(Data begins)

import Summits.BirchSwinnertonDyer.BirchSwinnertonDyer.Theorems.ByReductionTypeAtTwoRankOneAtTwoOffBigImageOddLocalEngineKolyvaginRelationShell
import HarnessLib

/-!
# Route `ByReductionTypeAtTwo`, crux `RankOneAtTwoOffBigImageOddLocal` (stmt-BirchSwinnertonDyer-23716), line
# `refined_kolyvagin_tamagawa_shift_at_two` — ENGINE PORT, card E4-γ: McCallum's Prop. 4.4 at `λ` for `p = 2` in the REGULAR case (equal valuations)

Lead prover `prover-cruxlead-stmt-BirchSwinnertonDyer-23716-g2` (2026-08-28).  Companion of `…EngineKolyvaginRelationShell.lean` (coprime case
`v₂(a_ℓ) ≠ v₂(ℓ+1)`, any Frobenius).  Here: the EQUAL-VALUATION case `v₂(a_ℓ) = v₂(ℓ+1) = M` — the only Kolyvagin primes at `2` at which the
Frobenius TYPE matters — where Prop. 4.4 (2) «`ker χ_ℓ = 2^M Ẽ(F_λ)`» is supplied by the REGULAR (`ℤ[Frob]`-cyclic) structure of the `2`-primary part
`Ẽ(𝔽_{ℓ²})[2^∞] ≅ ℤ₂[φ]/2^M(l' - a'φ)` (`KolyvaginChiTwo.sub_eq_zero_iff_exists_pow_zsmul_eq_of_relations`), after splitting off the odd part of
`Ẽ(F_λ) = {φ² = 1}` (on which `χ` is automatically compatible: an odd-order element is `2^M`-divisible, and `χ` of it has odd order).

* `kerChi_two_of_relations` — `hχ` of the tree's `p`-free shell `SylvesterTwoUpper.…_of_kerChi` at `p = 2`, from: `{φ² = 1}` torsion, the characteristic
  relation, `a'² ≠ l'²` (Hasse), and a `ℤ[φ]`-generator `g` of the `2`-primary part of `{φ² = 1}` with the regular relation lattice (odd saturation of
  `⟨(2^M l', -2^M a'), (-2^M a', 2^M l')⟩`).
* `zsmul_kolyvaginClass_mem_selmerLocalKer_iff_mem_torsionLocalKer_two_of_relations` — McCallum Prop. 4.4 at `λ` for `p = 2` from the abstract reduction
  datum, regular case: «`k c_M(mℓ)` Selmer at `λ` iff `k c_M(m)_λ = 0`».

With the coprime case this covers EVERY Kolyvagin prime at `2` whose Frobenius is regular on `E[2]` (and every sharp prime regardless of type): the local
Kolyvagin relation (sibling crux `KolyvaginRelationAtTwo`, stmt-BirchSwinnertonDyer-24880, «McCallum 4.4 with `p := 2`») holds there modulo the same abstract
reduction datum the tree's odd-`p` theorem is stated over plus the named `2`-primary structure of `Ẽ(𝔽_{ℓ²})`.  Nothing here proves the crux, `BSDp W 2`, BSD or
the summit; no registered stub is discharged.  BSD is not proved.

Refs: [McCallumLMS1991] §4 Prop. 4.4 and proof; [GrossLMS1991] §6 Prop. 6.2 (2).
-/

set_option linter.dupNamespace false -- tree convention: `Summit.BirchSwinnertonDyer.BirchSwinnertonDyer.Theorems` (summit = sub-problem)
set_option autoImplicit false

noncomputable section

namespace Summit.BirchSwinnertonDyer.BirchSwinnertonDyer.Theorems.OffBigImageOddLocalAtTwo.Engine

open scoped Classical
open WeierstrassCurve NumberField IsDedekindDomain Field Finset
open Literature.NumberTheory.GaloisRepresentations Literature.NumberTheory.EllipticCurves
open Literature.NumberTheory.EllipticCurves.KolyvaginCocycle

universe u

section RegularCase

/-- **`ker χ_ℓ = 2^M Ẽ(F_λ)` in the shell's `B`-form, REGULAR (equal-valuation) case.**  `φ` additive on `B`, every element of `B₀ = {φ² = 1}` of finite
order, the characteristic relation `(ℓ+1) b = a φ(b)` on `B₀` (`ℓ + 1 = 2^M l'`, `a = 2^M a'`), `a'² ≠ l'²`, and the `2`-primary part of `B₀` CYCLIC over
`ℤ[φ]` with generator `g` and the regular relation lattice.  Then for `b ∈ B₀`: `a' b - l' φ(b) = 0 ↔ ∃ y ∈ B₀, 2^M y = b`.  Proof: split `b = y + z`
into its `2`-primary and odd parts (multiples of `b`); `χ(b) = 0` forces `χ(y) = 0 = χ(z)` (coprime orders); `z` is `2^M`-divisible inside `ℤ z`;
`y` is `2^M`-divisible inside the `2`-primary part by `KolyvaginChiTwo.sub_eq_zero_iff_exists_pow_zsmul_eq_of_relations`. [cite: McCallumLMS1991, Prop. 4.4 (2)] -/
theorem kerChi_two_of_relations {B : Type*} [AddCommGroup B] (φ : B →+ B)
    (htors : ∀ b : B, φ (φ b) = b → IsOfFinAddOrder b)
    {M ℓ : ℕ} {a l' a' : ℤ} (hl' : ((ℓ + 1 : ℕ) : ℤ) = (2 : ℤ) ^ M * l') (ha' : a = (2 : ℤ) ^ M * a')
    (hchar : ∀ b : B, φ (φ b) = b → ((ℓ + 1 : ℕ) : ℤ) • b = a • φ b)
    (hne : a' ^ 2 ≠ l' ^ 2)
    {g : B} (hg : φ (φ g) = g) (hg2 : ∃ k : ℕ, ((2 : ℤ) ^ k) • g = 0)
    (hgen : ∀ c : B, φ (φ c) = c → (∃ k : ℕ, ((2 : ℤ) ^ k) • c = 0) → ∃ i j : ℤ, c = i • g + j • φ g)
    (hrel : ∀ i j : ℤ, i • g + j • φ g = 0 → ∃ k x y : ℤ, Odd k ∧
      k * i = 2 ^ M * (l' * x - a' * y) ∧ k * j = 2 ^ M * (l' * y - a' * x))
    (b : B) (hb : φ (φ b) = b) :
    a' • b - l' • φ b = 0 ↔ ∃ y : B, φ (φ y) = y ∧ ((2 : ℤ) ^ M) • y = b := by
  -- the characteristic relation in primed form, and `2^M χ = 0` on `B₀`
  have hchar' : ∀ c : B, φ (φ c) = c → ((2 : ℤ) ^ M * l') • c = ((2 : ℤ) ^ M * a') • φ c := fun c hc ↦ by
    rw [← hl', ← ha']; exact hchar c hc
  have hφφ_zsmul : ∀ (n : ℤ) (c : B), φ (φ c) = c → φ (φ (n • c)) = n • c := fun n c hc ↦ by
    rw [map_zsmul, map_zsmul, hc]
  constructor
  swap
  · rintro ⟨y, hy, rfl⟩
    have h := hchar' (φ y) (by rw [hy])
    rw [hy] at h
    rw [map_zsmul, smul_comm a', smul_comm l' ((2 : ℤ) ^ M), ← zsmul_sub, zsmul_sub, smul_smul, smul_smul, ← h, sub_self]
  intro hχb
  -- `2`-primary decomposition `b = y + z`
  obtain ⟨y, z, k, m, hbyz, hy, hz, hcop⟩ := KolyvaginChi.exists_primary_add Nat.prime_two (htors b hb)
  simp only [Nat.cast_ofNat] at hy hcop
  -- `y`, `z` need not be the Bézout multiples of `b`; rebuild the split from Bézout so that both pieces are multiples of `b` (hence in `B₀`)
  obtain ⟨α, β, hαβ⟩ := (hcop.pow_left (m := k))
  set y' : B := (β * m) • b with hy'def
  set z' : B := (α * (2 : ℤ) ^ k) • b with hz'def
  have hbyz' : b = y' + z' := by
    rw [hy'def, hz'def, ← add_zsmul, show β * m + α * (2 : ℤ) ^ k = 1 by rw [add_comm]; exact hαβ, one_zsmul]
  have hmb : ((2 : ℤ) ^ k * m) • b = 0 := by
    have h1 : ((2 : ℤ) ^ k * m) • y = 0 := by rw [mul_comm, mul_zsmul, hy, zsmul_zero]
    have h2 : ((2 : ℤ) ^ k * m) • z = 0 := by rw [mul_zsmul, hz, zsmul_zero]
    rw [hbyz, zsmul_add, h1, h2, add_zero]
  have hy' : ((2 : ℤ) ^ k) • y' = 0 := by
    rw [hy'def, smul_smul, show (2 : ℤ) ^ k * (β * m) = β * ((2 : ℤ) ^ k * m) by ring, mul_zsmul, hmb, zsmul_zero]
  have hz' : m • z' = 0 := by
    rw [hz'def, smul_smul, show m * (α * (2 : ℤ) ^ k) = α * ((2 : ℤ) ^ k * m) by ring, mul_zsmul, hmb, zsmul_zero]
  have hy'B : φ (φ y') = y' := hφφ_zsmul _ b hb
  have hz'B : φ (φ z') = z' := hφφ_zsmul _ b hb
  -- `χ` on the pieces
  set χ : B → B := fun c ↦ a' • c - l' • φ c with hχdef
  have hχadd : χ b = χ y' + χ z' := by
    simp only [hχdef]; rw [hbyz', map_add, zsmul_add, zsmul_add]; abel
  have hχzsmul : ∀ (n : ℤ) (c : B), χ (n • c) = n • χ c := fun n c ↦ by
    simp only [hχdef]; rw [map_zsmul, zsmul_sub, smul_comm a' n, smul_comm l' n]
  have hχy2 : ((2 : ℤ) ^ k) • χ y' = 0 := by rw [← hχzsmul, hy']; simp [hχdef]
  have hχzm : m • χ z' = 0 := by rw [← hχzsmul, hz']; simp [hχdef]
  have hχy0 : χ y' = 0 := by
    have h1 : χ y' = -χ z' := by
      have : χ y' + χ z' = 0 := by rw [← hχadd]; exact hχb
      exact eq_neg_of_add_eq_zero_left this
    have hm' : m • χ y' = 0 := by rw [h1, zsmul_neg, hχzm, neg_zero]
    exact KolyvaginChi.eq_zero_of_zsmul_eq_zero_of_isCoprime (hcop.pow_left (m := k)) hχy2 hm'
  -- the odd part is `2^M`-divisible inside `ℤ z'` (Bézout), by a multiple of `z'` (hence in `B₀`)
  obtain ⟨γ, δ, hγδ⟩ := (hcop.pow_left (m := M))
  set z₂ : B := γ • z' with hz₂def
  have hz₂ : ((2 : ℤ) ^ M) • z₂ = z' := by
    have h0 : (δ * m) • z' = 0 := by rw [mul_zsmul, hz', zsmul_zero]
    rw [hz₂def, smul_smul, show (2 : ℤ) ^ M * γ = γ * (2 : ℤ) ^ M by ring]
    calc (γ * (2 : ℤ) ^ M) • z' = (γ * (2 : ℤ) ^ M) • z' + (δ * m) • z' := by rw [h0, add_zero]
      _ = z' := by rw [← add_zsmul, hγδ, one_zsmul]
  have hz₂B : φ (φ z₂) = z₂ := by rw [hz₂def]; exact hφφ_zsmul _ _ hz'B
  -- the `2`-primary part: the subgroup `C₂ = {c ∈ B₀ | 2^∞-torsion}` and `χ` on it
  set C₂ : AddSubgroup B :=
    { carrier := {c | φ (φ c) = c ∧ ∃ n : ℕ, ((2 : ℤ) ^ n) • c = 0}
      zero_mem' := ⟨by simp, ⟨0, by simp⟩⟩
      add_mem' := by
        rintro c d ⟨hc, n₁, hn₁⟩ ⟨hd, n₂, hn₂⟩
        refine ⟨by rw [map_add, map_add, hc, hd], n₁ + n₂, ?_⟩
        rw [zsmul_add, pow_add, mul_comm, mul_zsmul, hn₁, zsmul_zero, zero_add, mul_comm, mul_zsmul, hn₂, zsmul_zero]
      neg_mem' := by
        rintro c ⟨hc, n, hn⟩
        exact ⟨by rw [map_neg, map_neg, hc], n, by rw [zsmul_neg, hn, neg_zero]⟩ } with hC₂def
  have hmemC₂ : ∀ {c : B}, c ∈ C₂ ↔ φ (φ c) = c ∧ ∃ n : ℕ, ((2 : ℤ) ^ n) • c = 0 := fun {c} ↦ Iff.rfl
  have hφC₂ : ∀ c ∈ C₂, φ c ∈ C₂ := by
    rintro c ⟨hc, n, hn⟩
    exact ⟨by rw [hc], n, by rw [← map_zsmul, hn, map_zero]⟩
  set φ₂ : C₂ →+ C₂ := (φ.comp C₂.subtype).codRestrict C₂ (fun c ↦ hφC₂ c c.2) with hφ₂def
  have hφ₂ : ∀ c : C₂, (φ₂ c : B) = φ c := fun c ↦ rfl
  have hφ₂inv : ∀ c : C₂, φ₂ (φ₂ c) = c := fun c ↦ Subtype.ext (by rw [hφ₂, hφ₂]; exact c.2.1)
  have hchar₂ : ∀ c : C₂, ((2 : ℤ) ^ M * l') • c = ((2 : ℤ) ^ M * a') • φ₂ c := fun c ↦ by
    apply Subtype.ext
    rw [AddSubgroupClass.coe_zsmul, AddSubgroupClass.coe_zsmul, hφ₂]
    exact hchar' c c.2.1
  have h2C₂ : ∀ c : C₂, ∃ n : ℕ, ((2 : ℤ) ^ n) • c = 0 := fun c ↦ by
    obtain ⟨n, hn⟩ := c.2.2
    exact ⟨n, Subtype.ext (by rw [AddSubgroupClass.coe_zsmul]; exact hn)⟩
  have hgC₂ : g ∈ C₂ := ⟨hg, hg2⟩
  have hgenC₂ : ∀ c : C₂, ∃ i j : ℤ, c = i • (⟨g, hgC₂⟩ : C₂) + j • φ₂ ⟨g, hgC₂⟩ := fun c ↦ by
    obtain ⟨i, j, hij⟩ := hgen c c.2.1 c.2.2
    exact ⟨i, j, Subtype.ext (by
      rw [AddSubgroup.coe_add, AddSubgroupClass.coe_zsmul, AddSubgroupClass.coe_zsmul, hφ₂]; exact hij)⟩
  have hrelC₂ : ∀ i j : ℤ, i • (⟨g, hgC₂⟩ : C₂) + j • φ₂ ⟨g, hgC₂⟩ = 0 → ∃ k x y : ℤ, Odd k ∧
      k * i = 2 ^ M * (l' * x - a' * y) ∧ k * j = 2 ^ M * (l' * y - a' * x) := fun i j hij ↦ by
    apply hrel i j
    have h := congrArg Subtype.val hij
    rwa [AddSubgroup.coe_add, AddSubgroupClass.coe_zsmul, AddSubgroupClass.coe_zsmul, hφ₂] at h
  -- apply §2 to `y' ∈ C₂`
  have hy'C₂ : y' ∈ C₂ := ⟨hy'B, k, hy'⟩
  have hχy' : a' • (⟨y', hy'C₂⟩ : C₂) - l' • φ₂ ⟨y', hy'C₂⟩ = 0 := by
    apply Subtype.ext
    rw [AddSubgroupClass.coe_sub, AddSubgroupClass.coe_zsmul, AddSubgroupClass.coe_zsmul, hφ₂, AddSubgroup.coe_zero]
    exact hχy0
  obtain ⟨y₂, hy₂⟩ := (KolyvaginChiTwo.sub_eq_zero_iff_exists_pow_zsmul_eq_of_relations φ₂ hφ₂inv hne hchar₂ h2C₂
    hgenC₂ hrelC₂ ⟨y', hy'C₂⟩).mp hχy'
  have hy₂' : ((2 : ℤ) ^ M) • (y₂ : B) = y' := by
    have h := congrArg Subtype.val hy₂
    rwa [AddSubgroupClass.coe_zsmul] at h
  refine ⟨(y₂ : B) + z₂, by rw [map_add, map_add, y₂.2.1, hz₂B], ?_⟩
  rw [zsmul_add, hy₂', hz₂, ← hbyz']

end RegularCase

section RamifiedTwoRegular

variable {K : Type u} [Field K] [NumberField K] (W : WeierstrassCurve K) [W.IsElliptic]

/-- **McCallum Prop. 4.4 at `λ` for `p = 2`, REGULAR (equal-valuation) case.**  Same abstract reduction datum at `λ` as the tree's odd-`p` theorem, with
`p := 2`, `ℓ + 1 = 2^M l'`, `a = a_ℓ = 2^M a'`, `a'² ≠ l'²`, the characteristic relation and finiteness of orders on `Ẽ(F_λ) = {φ² = 1}`, and — in place
of the odd-`p` eigen-cyclicity `hcyc` — the REGULAR structure of the `2`-primary part of `Ẽ(F_λ)`: a `ℤ[φ]`-generator `g` with the regular relation
lattice.  Conclusion: for every `k ∈ ℤ`, `k c_M(mℓ)` is Selmer at `λ` iff `k c_M(m)_λ = 0`.  Proof: `SylvesterTwoUpper.…_of_kerChi` with `hχ` discharged by
`kerChi_two_of_relations`. [cite: McCallumLMS1991, Prop. 4.4] [cite: GrossLMS1991, Prop. 6.2 (2)] -/
theorem zsmul_kolyvaginClass_mem_selmerLocalKer_iff_mem_torsionLocalKer_two_of_relations
    {M : ℕ}
    {hdiv : ∀ P : geomPoints W, ∃ Q : geomPoints W, ((2 ^ M : ℕ) : ℤ) • Q = P}
    {A₁ A₂ : AddSubgroup (geomPoints W)}
    (hA₁ : IsAdmissible (absoluteGaloisGroup K) A₁ ((2 ^ M : ℕ) : ℤ))
    (hA₂ : IsAdmissible (absoluteGaloisGroup K) A₂ ((2 ^ M : ℕ) : ℤ))
    {P₁ P₂ : geomPoints W}
    (hP₁ : P₁ ∈ invPoints (absoluteGaloisGroup K) A₁ ((2 ^ M : ℕ) : ℤ))
    (hP₂ : P₂ ∈ invPoints (absoluteGaloisGroup K) A₂ ((2 ^ M : ℕ) : ℤ))
    -- the place `λ`
    {v : HeightOneSpectrum (𝓞 K)} (hgood : W.HasGoodReductionAt v) (hpv : (2 : 𝓞 K) ∉ v.asIdeal)
    {𝔐 : Ideal (HeightOneSpectrum.localAbsIntegers v)} (h𝔐 : 𝔐 ∈ v.localPrimesAbove)
    {F : absoluteGaloisGroup K}
    (hF : IsArithFrobAt (𝓞 K) F (v.primeBelow (closureEmb (K := K) (v.adicCompletion K)) 𝔐))
    (hFfix : F ∈ torsionFixing W ((2 ^ M : ℕ) : ℤ))
    (hsurj : Function.Surjective (torsionPointsMap W (v.adicCompletion K) ((2 ^ M : ℕ) : ℤ)))
    -- the reduction datum at `𝔓`
    {B : Type*} [AddCommGroup B] (red : geomPoints W →+ B) (φ : B →+ B)
    (hredI : ∀ τ ∈ (v.primeBelow (closureEmb (K := K) (v.adicCompletion K)) 𝔐).inertia
      (absoluteGaloisGroup K), ∀ x : geomPoints W, red (τ • x) = red x)
    (hredF : ∀ x : geomPoints W, red (F • x) = φ (φ (red x)))
    (hred : ∀ x : geomPoints W, ((2 ^ M : ℕ) : ℤ) • x = 0 → red x = 0 → x = 0)
    (hBn : ∀ b : B, ((2 ^ M : ℕ) : ℤ) • b = 0 → φ (φ b) = b)
    -- the arithmetic of `Ẽ(F_λ) = {φ² = 1}`, regular case
    (htors : ∀ b : B, φ (φ b) = b → IsOfFinAddOrder b)
    {ℓ : ℕ} {a l' a' : ℤ} (hl' : ((ℓ + 1 : ℕ) : ℤ) = (2 : ℤ) ^ M * l')
    (ha' : a = (2 : ℤ) ^ M * a')
    (hchar : ∀ b : B, φ (φ b) = b → ((ℓ + 1 : ℕ) : ℤ) • b = a • φ b)
    (hne : a' ^ 2 ≠ l' ^ 2)
    {g : B} (hg : φ (φ g) = g) (hg2 : ∃ k : ℕ, ((2 : ℤ) ^ k) • g = 0)
    (hgen : ∀ c : B, φ (φ c) = c → (∃ k : ℕ, ((2 : ℤ) ^ k) • c = 0) → ∃ i j : ℤ, c = i • g + j • φ g)
    (hrel : ∀ i j : ℤ, i • g + j • φ g = 0 → ∃ k x y : ℤ, Odd k ∧
      k * i = 2 ^ M * (l' * x - a' * y) ∧ k * j = 2 ^ M * (l' * y - a' * x))
    -- the Euler-system data at `λ`
    {τ₀ : absoluteGaloisGroup K}
    (hτ₀ : τ₀ ∈ (v.primeBelow (closureEmb (K := K) (v.adicCompletion K)) 𝔐).inertia
      (absoluteGaloisGroup K))
    (hIτ₀ : ∀ τ ∈ (v.primeBelow (closureEmb (K := K) (v.adicCompletion K)) 𝔐).inertia
      (absoluteGaloisGroup K), ∃ i : ℕ, ∀ x ∈ A₁, τ • x = (τ₀ ^ i) • x)
    {R₀ : geomPoints W} (hR₀A : R₀ ∈ A₁) (hR₀ : ((2 ^ M : ℕ) : ℤ) • R₀ = τ₀ • P₁ - P₁)
    (hR₀red : red R₀ = l' • φ (red P₂) - a' • red P₂)
    (hFP₂ : F • P₂ = P₂)
    (hsel₂ : kolyvaginClass W _ hdiv hA₂ P₂ hP₂ ∈
      selmerLocalKer W (v.adicCompletion K) ((2 ^ M : ℕ) : ℤ))
    (k : ℤ) :
    k • kolyvaginClass W _ hdiv hA₁ P₁ hP₁ ∈ selmerLocalKer W (v.adicCompletion K) ((2 ^ M : ℕ) : ℤ) ↔
      k • kolyvaginClass W _ hdiv hA₂ P₂ hP₂ ∈
        W.torsionLocalKer (v.adicCompletion K) ((2 ^ M : ℕ) : ℤ) := by
  exact SylvesterTwoUpper.zsmul_kolyvaginClass_mem_selmerLocalKer_iff_mem_torsionLocalKer_of_kerChi W Nat.prime_two
    hA₁ hA₂ hP₁ hP₂ hgood hpv h𝔐 hF hFfix hsurj red φ hredI hredF hred hBn
    (fun b hb ↦ kerChi_two_of_relations φ htors hl' ha' hchar hne hg hg2 hgen hrel b hb) hτ₀ hIτ₀ hR₀A hR₀ hR₀red hFP₂ hsel₂ k

end RamifiedTwoRegular

end Summit.BirchSwinnertonDyer.BirchSwinnertonDyer.Theorems.OffBigImageOddLocalAtTwo.Engine

end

(Data ends)

#### What you are asked to do
In the listing above, the lines from the one containing "have hχy0 : χ y' = 0 := by" through the one containing "have hz₂B : φ" must be set down exactly, with no other lines.

#### Answer for this exercise
  have hχy0 : χ y' = 0 := by
    have h1 : χ y' = -χ z' := by
      have : χ y' + χ z' = 0 := by rw [← hχadd]; exact hχb
      exact eq_neg_of_add_eq_zero_left this
    have hm' : m • χ y' = 0 := by rw [h1, zsmul_neg, hχzm, neg_zero]
    exact KolyvaginChi.eq_zero_of_zsmul_eq_zero_of_isCoprime (hcop.pow_left (m := k)) hχy2 hm'
  -- the odd part is `2^M`-divisible inside `ℤ z'` (Bézout), by a multiple of `z'` (hence in `B₀`)
  obtain ⟨γ, δ, hγδ⟩ := (hcop.pow_left (m := M))
  set z₂ : B := γ • z' with hz₂def
  have hz₂ : ((2 : ℤ) ^ M) • z₂ = z' := by
    have h0 : (δ * m) • z' = 0 := by rw [mul_zsmul, hz', zsmul_zero]
    rw [hz₂def, smul_smul, show (2 : ℤ) ^ M * γ = γ * (2 : ℤ) ^ M by ring]
    calc (γ * (2 : ℤ) ^ M) • z' = (γ * (2 : ℤ) ^ M) • z' + (δ * m) • z' := by rw [h0, add_zero]
      _ = z' := by rw [← add_zsmul, hγδ, one_zsmul]
  have hz₂B : φ (φ z₂) = z₂ := by rw [hz₂def]; exact hφφ_zsmul _ _ hz'B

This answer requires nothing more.